TRY IT
Everything from the line with "r ⊆ Uσ := by" to the end of the data below must be returned exactly as it is, and nothing besides.

LISTED ENTRIES
----

import Summits.PneNP.PneNP.Theses.PhaseTwins
import Summits.PneNP.PneNP.Theorems.PhaseTwinsPolyDepthTwinsAboveDefs
import Summits.PneNP.PneNP.Theorems.PhaseTwinsPolyDepthTwinsAboveChargeVisible
import Summits.PneNP.PneNP.Theorems.PhaseTwinsPolyDepthTwinsAboveMaxDegree
import Summits.PneNP.PneNP.Theorems.PhaseTwinsPolyDepthTwinsAboveDuplicator
import Summits.PneNP.PneNP.Theorems.PhaseTwinsPolyDepthTwinsAboveConnectorDecomp
import Summits.PneNP.PneNP.Theorems.PhaseTwinsPolyDepthTwinsAboveTseitinGap
import Summits.PneNP.PneNP.Theorems.PolyDepthTwinsAbove.Negative.LoadBearing
import Summits.PneNP.PneNP.Theorems.PolyDepthTwinsAbove.Negative.TseitinGapCoupling
import Summits.PneNP.PneNP.Theorems.PolyDepthTwinsAbove.Negative.TseitinGapTight
import Literature.Computability.Complexity.HardcoreInapproximability
import Literature.ModelTheory.FiniteModelTheory.CFIMatchingGraphs
import Literature.ModelTheory.FiniteModelTheory.CkEquivHomCount
import Literature.ModelTheory.FiniteModelTheory.CkEquivTransfer
import Literature.ModelTheory.FiniteModelTheory.CountingWidthProofs

/-!
# Line `mirror-glued-gadget` for crux `PhaseTwins.PolyDepthTwinsAbove` (stmt-PneNP-2719) — gen 2

Skeleton of the crux idea `mirror-glued-gadget` (crux-ideate r1 k2; triage r1-2: pass as a component /
merge ≈ `parity-wired-ports`; r1-3: fail as a separate lever — "same object as the live line's pair coupling";
both panels name the card's two genuine deltas, (a) EXACT spin symmetry and (b) LOCAL junk accounting, and that is
what this skeleton formalises). Gen 2 (planner-cruxplan-stmt-PneNP-2719-mirror-glued-gadget-g2-0, 2026-08-16)
re-cuts gen 1 (planner-…-mirror-glued-gadget-0) against the tree as it stands after p76145 / p76373 landed.

HONEST STATUS. This is a VARIANT of the picked line `parity-wired-ports`, not an independent lever: the OBJECT is
the live line's `pwGraph R W c` (`PhaseTwinsPolyDepthTwinsAboveDefs`, p72174) — two identical Sly gadget copies
`g_{δ,0}, g_{δ,1}` per edge glued by `κ₁` same-slot `V⁺–V⁺`, `V⁻–V⁻` edges IS the card's mirror-glued gadget
`Γ_sym` (`|J| = κ₁`, the copy swap is its automorphism); the trust base is the same (`stub_slyGadgets` ≡ the
named fact `slyGadgetReduction`, VERBATIM the live line's S1) and Sly's Lemma 2.2 for the wiring is the same
obligation (`stub_connector`, VERBATIM the live line's S5 — one proof closes both); the landed stubs of the live
line are imported as theorems (`stub_chargeVisible`, `stub_maxDegree`, `stub_duplicator`). What differs is the
ENERGY HALF. The live line's energy half (`stub_tseitinGap` p76373 + `stub_parameters` p75857 +
`twins_of_estimates`) has itself LANDED since gen 1, so for closing stmt-PneNP-2719 this line is now a SECOND,
independent proof of that half, not a fallback: both lines close the crux exactly when `stub_connector` lands and
`slyGadgetReduction` is discharged. Its distinct content — the reason it is kept as a line — is the SECTOR
DECOMPOSITION: its junk half (b) is the only aligned-sector bound that survives at constant coupling (Disproof.lean
§4d(iii)/§5(3b); the template for crux #3 `MacroscopicTwinsAbove`, stmt-PneNP-2720), while its exact anti-sector (a)
is specific to this crux (on one Tseitin base the odd/even ratio `(S^M-D^M)/(S^M+D^M)` tends to 1 at constant `κ₂`,
whence the logarithmic `κ₂` below):

* (a) the copy swap `(δ,0,x) ↔ (δ,1,x)` is an automorphism of the glued pair AND of the base `pwBase`, so on the
  ANTI-ALIGNED sector (every canonical pair in opposite phases — the card's two spin states, EXACTLY equiprobable:
  `baseWeights_swap`, PROVED here) the wiring weight is, by the Tseitin covariance of the CFI complex
  (`pwW_anti_eq`, PROVED here from the landed `tg_cxW_shift`), a Tseitin/Ising energy `Π_w f(c_w + ∂σ(w))`,
  `f(e) = F_e^{κ₂}`, whose partition function over a CONNECTED base is exactly solvable:
  `T(c) = 2^{E-M}((f₀+f₁)^M + (-1)^{Σc}(f₀-f₁)^M)`, odd : even charge `= (S^M - D^M) : (S^M + D^M)`
  (`stub_antiTseitin`). Sly's `(GpropA)` phase entropy `n^{6M}` (the live line's `twins_of_estimates`) never enters;
* (b) the ALIGNED sector (the card's junk states `(±,±)`) is bounded by LOCAL accounting: retract each aligned pair
  to the anti-aligned one; per pair this costs `n` (one-copy imbalance, `baseWeights_flip_le`, PROVED here from the
  landed `hardcoreZOn_pwBase_phase` + `(GpropA)`), gains `B^{-κ₁}` on the glue and perturbs only the `2κ₂`
  complexes at the two ends of that edge (`≤ ρ_F^{2κ₂}`), so `Σ_all ≤ (1 + n B^{-κ₁} ρ_F^{2κ₂})^{E} Σ_anti`
  (`stub_alignedSector`) — the per-variable junk bound of the card and the M-INDEPENDENT coupling threshold the
  disprover measured (Disproof §4d(iii)), instead of the live line's global `κ₂(M log ρ_F + g) ≤ κ₁ log B`;
* hence LOGARITHMIC couplings `κ₂ = ⌈log(16M)/g⌉`, `κ₁ = ⌈(log n + 2κ₂ log ρ_F + log 60M)/log B⌉` and a
  parameter stub (`stub_parameters`) without the `6 n^{6M} ≤ e^{κ₂ g}` race (`k = ⌈4/θ⌉+1`).

GEN-2 DELTA (vs gen 1, 7 stubs): gen 1's `stub_baseWeights` (S3) and `stub_antiCovariance` (S5) are DISCHARGED —
proved below as `baseWeights_swap`, `baseWeights_flip_le`, `pwW_anti_eq` from the toolkit that landed after gen 1
(`hardcoreZOn_pwBase_phase`, p76145; `tg_cxW_shift`, `tg_canonEnd_canon`, `tg_cxW_pos`, p76373) — leaving FIVE
stubs, two of them shared verbatim with the live line; the landed `Negative/*` lemmas are now imported (the farm
had not built them at gen 1); `ParityWiredPorts` names are opened explicitly (no clash when the live
`stub_connector` lands — then delete S2 here and use it).

THE COMPOSITION `PolyDepthTwinsAbove_of` is kernel-checked (no `sorry` of its own): base `base3 (zigzagParams.R m₀)`
(3-regular `η₃`-edge-expander without half-edges, PROVED in tree), twins `pwGraph R W 0` vs `pwGraph R W 1_{w₀}`
transported to `Fin N`; degrees by the landed `stub_maxDegree`; `≡_{C^K}` by the landed `stub_duplicator` +
`CkEquiv.iso_congr` + the PROVED Dvořák bridge; the factor-2 gap by `twins_of_sectors` (PROVED here from S2–S5 and
the three proved sector lemmas).

Stubs (5): `stub_slyGadgets` (S1, XL, trust base, shared, NOT a lead target), `stub_connector` (S2, L, shared
verbatim with the live line; hardest provable-now), `stub_alignedSector` (S3, M; hardest NEW: the retraction /
fibre decomposition), `stub_antiTseitin` (S4, M; cycle-space count), `stub_parameters` (S5, M; numbers only).

Disproof.lean used (61 KB version of 2026-08-16T02:34Z, re-read by gen 2): §1
`polyDepthTwinsAbove_false_without_threshold/_degreeLB` (LANDED `Negative/LoadBearing.lean`, p73212, imported) —
honoured at S1 (`3 ≤ Δ`, `λ_c(Δ) < λ` are its hypotheses; at `q⁺ = q⁻` everything switches off: `B = 1` in S3,
`f₀ = f₁` hence `D = 0` in S4/S5); §2 bare-CFI obstruction — not this: `κ₂` complexes per vertex inside ONE
connected expander base, gap `(S^M+D^M)/(S^M-D^M)`; §4c `tseitinGap_false_without_coupling` (LANDED
`Negative/TseitinGapCoupling.lean`, p75388, imported) — the analogue is built in: with `κ₁ = 0` the factor of S3 is
`(1 + n ρ^{2κ₂})^E` and S5's energy inequality is unsatisfiable, so S5's formula forces `κ₁ ≥ 1`; no stub is an
instance of that max-level statement (S3 is a SUM bound with the glue factor explicit); §4c′
`tseitinGap_attained_at_reference/_constant_optimal` (LANDED `Negative/TseitinGapTight.lean`, p76061, imported) —
the reason the sector line exists: at max level `e^{κ₂ g}` is optimal and must beat `n^{6M}`, at sum level the
anti-aligned sector gives `(S^M+D^M)/(S^M-D^M)` with no entropy factor; §4d(iii)/§5(3b) — adopted as the design
of S3. No landed `Negative/*` lemma refutes an instance of S1–S5.
-/

noncomputable section

open scoped Classical BigOperators

namespace Summit.PneNP.PneNP.Cruxes.PolyDepthTwinsAbove.MirrorGluedGadget

open Finset
open Summit.PneNP.PneNP.Cruxes.PolyDepthTwinsAbove.ParityWiredPorts (PWVert Wiring slotEmb canonEnd pwGraph
  pwBase pwPhase occP occM pairW CxVert cxGraph cxWeight cxW pwW pwPsi cxRho PWCutEstimate stub_chargeVisible
  stub_maxDegree stub_duplicator hardcoreZOn_pwBase_phase tg_cxW_pos tg_cxW_shift tg_canonEnd_canon)
open Literature.Computability.Complexity (hardcoreZOn slyPhase SlyPropA SlyPropB slyB slyM slyK
  slyGadgetReduction one_lt_slyB sum_hardcoreZOn_fiber le_and_le_of_abs_sub_le hardcoreZOn_nonneg
  hardcoreZOn_le_independencePolynomial)
open Literature.Computability.Complexity.Expander (RotGraph)
open Literature.ModelTheory.FiniteModelTheory (CkEquiv)
open Literature.ModelTheory.FiniteModelTheory.TseitinColouring (Dart EdgeExpansion Params zigzagParams)
open Literature.ModelTheory.FiniteModelTheory.CFIMatching (bit Canon NoFixed base3 η₃ edgeExpansion_base3
  noFixed_base3 η₃_pos zmod2_eq_zero_or_one)
open Literature.Probability.LatticeModels (independencePolynomial hardCoreThreshold hardCoreThreshold_pos
  independencePolynomial_pos)
open Literature.Combinatorics.SimpleGraph (treewidth)
open Summit.PneNP.PneNP.Theses.PhaseTwins (PolyDepthTwinsAbove)

set_option linter.unusedVariables false
set_option linter.dupNamespace false

variable {M v m κ₁ κ₂ : ℕ}
import Summits.QuantumFields.YangMills.Theorems.BalabanUVNodesN18HLayerDatum
import Summits.QuantumFields.BalabanUV.T4Continuum.Spine.NE5.TwoRunTorusRateCauchy

/-!
# BalabanUVNodes ∕ N18 — THE H-LAYER ACTIVITY DATUM OF ROUTE P1 ON THE RECORD'S TORUS CATALOGUE, ONE LAYER FURTHER DOWN:
# the term data (hol) + (226) in the DATA direction FROM THE (2.14)-DISPLAY — holomorphy through the corner values, (2.26)
# by the Cauchy mechanism from the Gaussian sup bound (2.15)–(2.25) uniform on the data box
# (Track A, DAG node N18 = NE5 `T4OutputRate.NE5 EA EB W κ θ C₅` :211; cluster K4 «SpineRates»; file 2 of seat pub-ymgap-dag-n18-c)

HONEST FRAMING.  Count-neutral kernel bookkeeping (seat pub-ymgap-dag-n18-c g0, strategy s1; `--supports
stmt-QuantumFields-19676`): composition BY NAME of LANDED interfaces — file 1 of this seat
(`BalabanUVNodesN18HLayerDatum`: route P1's H-layer datum `hH` of `Spine/NE5/EnvelopeOnRecord` from TERM data (hol) + (226)
in the data direction), `Spine/NE5/TwoRunTorusRateCauchy.differentiableOn_term214_param` (the generic term (2.14) is
holomorphic in ANY complex parameter through its corner values) and `B13CauchyDecay.norm_term214_le_226` ((2.26) per term
from the (2.14)-form, separate σ∕τ-holomorphy and the Gaussian sup bound, as in `B13Lemma3TorusCauchy.h226_torus_of_cauchy`).  Every analytic letter below is a
HYPOTHESIS: the underintegral expressions `Ψ j Z t z` of the terms AS FUNCTIONS OF THE STEP'S DATA `z ∈ Op × Hist`, their
separate holomorphy in the decoupling ∕ interpolation parameters `σ(Δ)`, `τ(Y)`, the holomorphy of their CORNER VALUES in
the data, and the Gaussian sup bound (2.15)–(2.25) UNIFORM on the data region (NODE A's estimate re-read on the class
(1.5) p. 3; NODE O's objects, instance 0∕1) are NOT supplied; NE5 is NOT IN PRINT ([Balaban1987RG1] Thm 1 p. 259) and NOT
PROVED here; NOT a node discharge; one finite four-torus programme at fixed ε; nothing continuum ∕ ℝ⁴ ∕ OS ∕ mass-gap ∕
Clay.  0 `def`, 0 `sorry`.

THE POINT.  File 1 moved route P1's W2 wall for N18 to the (2.26)-TERM layer in the data direction: per printed term
`t = (𝐃, P)` of `H(Z)`, on an open data region `V ⊇ M.box j p`, (hol) `z ↦ T j Z t z` complex differentiable and (226)
`‖T j Z t z‖ ≤ weight L M c Z a t · e^{a₅|Z|}`.  Print proves (2.26) from the (2.14)-DISPLAY of the term ([II] p. 15):
`T = Π_Δ ∫₀¹ds(Δ)(1∕2πi)∮dσ(Δ)∕(σ(Δ)−s(Δ))² Π_Y ∫₀¹dt(Y)(1∕2πi)∮dτ(Y)∕(τ(Y)−t(Y))² Ψ(σ, τ)` (the tree's
`B13Term214.term214 r lZ lD Ψ 0 0`), *"an analytic function of (𝐔, 𝐉) …, and of the complex parameters σ(Z), τ"*, by the
Cauchy estimate at the radii `|σ(Δ)| = e^{κ₁}`, `|τ(Y)|` of (2.18) and the Gaussian bound (2.15)–(2.25) of `Ψ`.  THIS FILE
reads that passage IN THE DATA DIRECTION: with `T j Z t z := term214 r (lZ j Z t) (lD j t) (Ψ j Z t z) 0 0`,
* (hol) on `V` follows from separate σ∕τ-holomorphy of each `Ψ j Z t z` (`z ∈ V`) on open sets `Uσ ⊇ {|σ| ≤ e^{κ₁}}`,
  `Uτ ⊇ {|τ| ≤ |τ(Y)|}` and holomorphy ON `V` of the CORNER VALUES `z ↦ Ψ j Z t z σ τ` at admissible `(σ, τ)` — on `V` the
  term IS the finite signed double difference of corner values (`differentiableOn_term214_param`, B := the data space); no
  joint analyticity in `(z, σ, τ)` is needed;
* (226) on `V` follows from the same separate holomorphy and the GAUSSIAN SUP BOUND `‖Ψ j Z t z σ τ‖ ≤ e^{−½a|P|}·e^{a₅|Z|}`
  on the two closed polydiscs, UNIFORM IN `z ∈ V` (the Cauchy mechanism `B13CauchyDecay.norm_term214_le_226` at each `z`;
  the ten lines of `B13Lemma3TorusCauchy.h226_torus_of_cauchy`, configuration-free and instance-generic).
* §1 `termData_of_display214` — ONE torus, ANY complex data space: (2.14)-display data on `V` ⟹ (hol) ∧ (226) on `V`,
  in the exact spelling of file 1's `hLayer_of_terms226`; `hLayer_of_display214` — ∘ file 1 §1: the activity
  `z ↦ Σ_t T Z t z` is complex differentiable on `V` and bounded by `C₃ε₁·e^{−(1−8δ)½Lκ·d_{k+1}(Z)}` there.
* §2 `hH_of_display214_record` — ON THE CARRIERS OF RECORD: the ∃V-form of the (2.14)-display data around every admissible
  box ⟹ the H-layer datum `hH` of `EnvelopeOnRecord.outputEnvelope_of_activities_record` VERBATIM (∘ file 1 §2);
  `ne5_of_leaves_fibre_display214_record_eps` — route P1's END E1′ on the carriers of record, `T4OutputRate.NE5` BY NAME, with
  W2 := (2.14)-DISPLAY DATA IN THE DATA DIRECTION, both W2 clauses as ε₁-thresholds (∘ file 1 §3).
So route P1's W2 wall for N18 now reads, on the record: «per term, the underintegral expression of (2.14) as a function of
the step's data is separately holomorphic in σ, τ at the printed radii, its corner values are holomorphic on the data box,
and the Gaussian sup bound (2.15)–(2.25) holds uniformly on the data box» + Lemma 3's and (2.39)–(2.41)'s numbers — the SAME
layer at which the two-run END reads its pencil (`TwoRunTorusRateCauchy`, parameter `θ ∈ ℂ`) and row (D4) its seam.  For the
block model the corner values' holomorphy in the data is `B13Core214Holomorphic.differentiableOn_core214X` (ANY complex
parameter space) under the (2.15)–(2.23) letters uniform on `V`: (2.16)–(2.17) = the operator margin, (2.20)∕(2.22) = the
history margin — NOT transported here (the letters' objects are NODE O's).

Sources: T. Bałaban, CMP **116** (1988) [Balaban1988RG2Cluster] (1.5) p. 3, (2.14)–(2.15) p. 15, (2.16)–(2.18) p. 16,
(2.26) p. 17, Lemma 3 (2.38) p. 20, (2.39)–(2.41) p. 21; CMP **109** (1987) [Balaban1987RG1] (0.24) p. 257, Thm 1 p. 259.
Nothing here is a claim about the Yang–Mills mass gap.
-/

noncomputable section

namespace Summit.QuantumFields.YangMills.BalabanUVNodes.N18HLayerDatumCauchy

open Set Metric Finset
open Literature.MathematicalPhysics.QuantumFieldTheory.Balaban1983to89
open Literature.MathematicalPhysics.QuantumFieldTheory.Balaban1983to89.T4OutputRate
open Literature.MathematicalPhysics.QuantumFieldTheory.Balaban1983to89.T4InputCauchyRateData
open Literature.MathematicalPhysics.QuantumFieldTheory.Balaban1983to89.TreeLengthTorus (TPt TDom tsys torusTreeLen)
open Literature.MathematicalPhysics.QuantumFieldTheory.Balaban1983to89.TreeLengthTorusGeometry (TTouch)
open Literature.MathematicalPhysics.QuantumFieldTheory.Balaban1983to89.TreeLengthTorusTransfer (tclosure)
open Literature.MathematicalPhysics.QuantumFieldTheory.Balaban1983to89.B13Lemma3TorusData (TBond)
open Literature.MathematicalPhysics.QuantumFieldTheory.Balaban1983to89.B13Lemma3TorusTerms (terms weight Z0)
open Literature.MathematicalPhysics.QuantumFieldTheory.Balaban1983to89.B13Term214 (term214 SepHolOn)
open Literature.MathematicalPhysics.QuantumFieldTheory.Balaban1983to89.B13Bound143 (invTau)
open Literature.MathematicalPhysics.QuantumFieldTheory.Balaban1983to89.B13CauchyDecay
  (norm_term214_le_226 two_mul_invTau_eq)
open Literature.MathematicalPhysics.QuantumFieldTheory.Balaban1983to89.B12TreeDecay (kappa₀ K₀)
open Literature.MathematicalPhysics.QuantumFieldTheory.Balaban1983to89.B13Resummation (locE)
open Summit.QuantumFields.BalabanUV.T4Continuum.B13Carriers (TwoRuns)
open Summit.QuantumFields.BalabanUV.T4Continuum.Spine.NE5
open Summit.QuantumFields.BalabanUV.T4Continuum.Spine.NE5.TwoRunTorusRateCauchy (differentiableOn_term214_param)
open Summit.QuantumFields.YangMills.BalabanUVNodes.N18HLayerDatum
  (hLayer_of_terms226 hH_of_terms226_record ne5_of_leaves_fibre_terms226_record_eps)

/-- The σ-contour discs about `[0, 1]` lie in `Uσ`: for `r ≤ e^{κ₁} − 1` the closed `r`-disc about any `s ∈ [0, 1]` is inside
the closed `e^{κ₁}`-disc about `0` (plumbing for the Cauchy device of (2.14) at the printed radius `|σ(Δ)| = e^{κ₁}`).
[cite: Balaban1988RG2Cluster, (2.14) p.15, (2.18) p.16] (elementary API) -/
theorem closedBall_segment_subset {Uσ : Set ℂ} {R r : ℝ} (hU : closedBall (0 : ℂ) R ⊆ Uσ) (hr' : r ≤ R - 1) :
    ∀ s ∈ Set.uIcc (0 : ℝ) 1, closedBall (s : ℂ) r ⊆ Uσ := by
  intro s hs w hw
  refine hU (mem_closedBall.2 ?_)
  rw [Set.uIcc_of_le zero_le_one] at hs
  have h1 : dist w (s : ℂ) ≤ r := mem_closedBall.1 hw
  have h2 : dist (s : ℂ) 0 ≤ 1 := by
    rw [dist_zero_right, Complex.norm_real, Real.norm_eq_abs, abs_of_nonneg hs.1]
    exact hs.2
  linarith [dist_triangle w (s : ℂ) 0]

----

TASK RESPONSE
    ∀ s ∈ Set.uIcc (0 : ℝ) 1, closedBall (s : ℂ) r ⊆ Uσ := by
  intro s hs w hw
  refine hU (mem_closedBall.2 ?_)
  rw [Set.uIcc_of_le zero_le_one] at hs
  have h1 : dist w (s : ℂ) ≤ r := mem_closedBall.1 hw
  have h2 : dist (s : ℂ) 0 ≤ 1 := by
    rw [dist_zero_right, Complex.norm_real, Real.norm_eq_abs, abs_of_nonneg hs.1]
    exact hs.2
  linarith [dist_triangle w (s : ℂ) 0]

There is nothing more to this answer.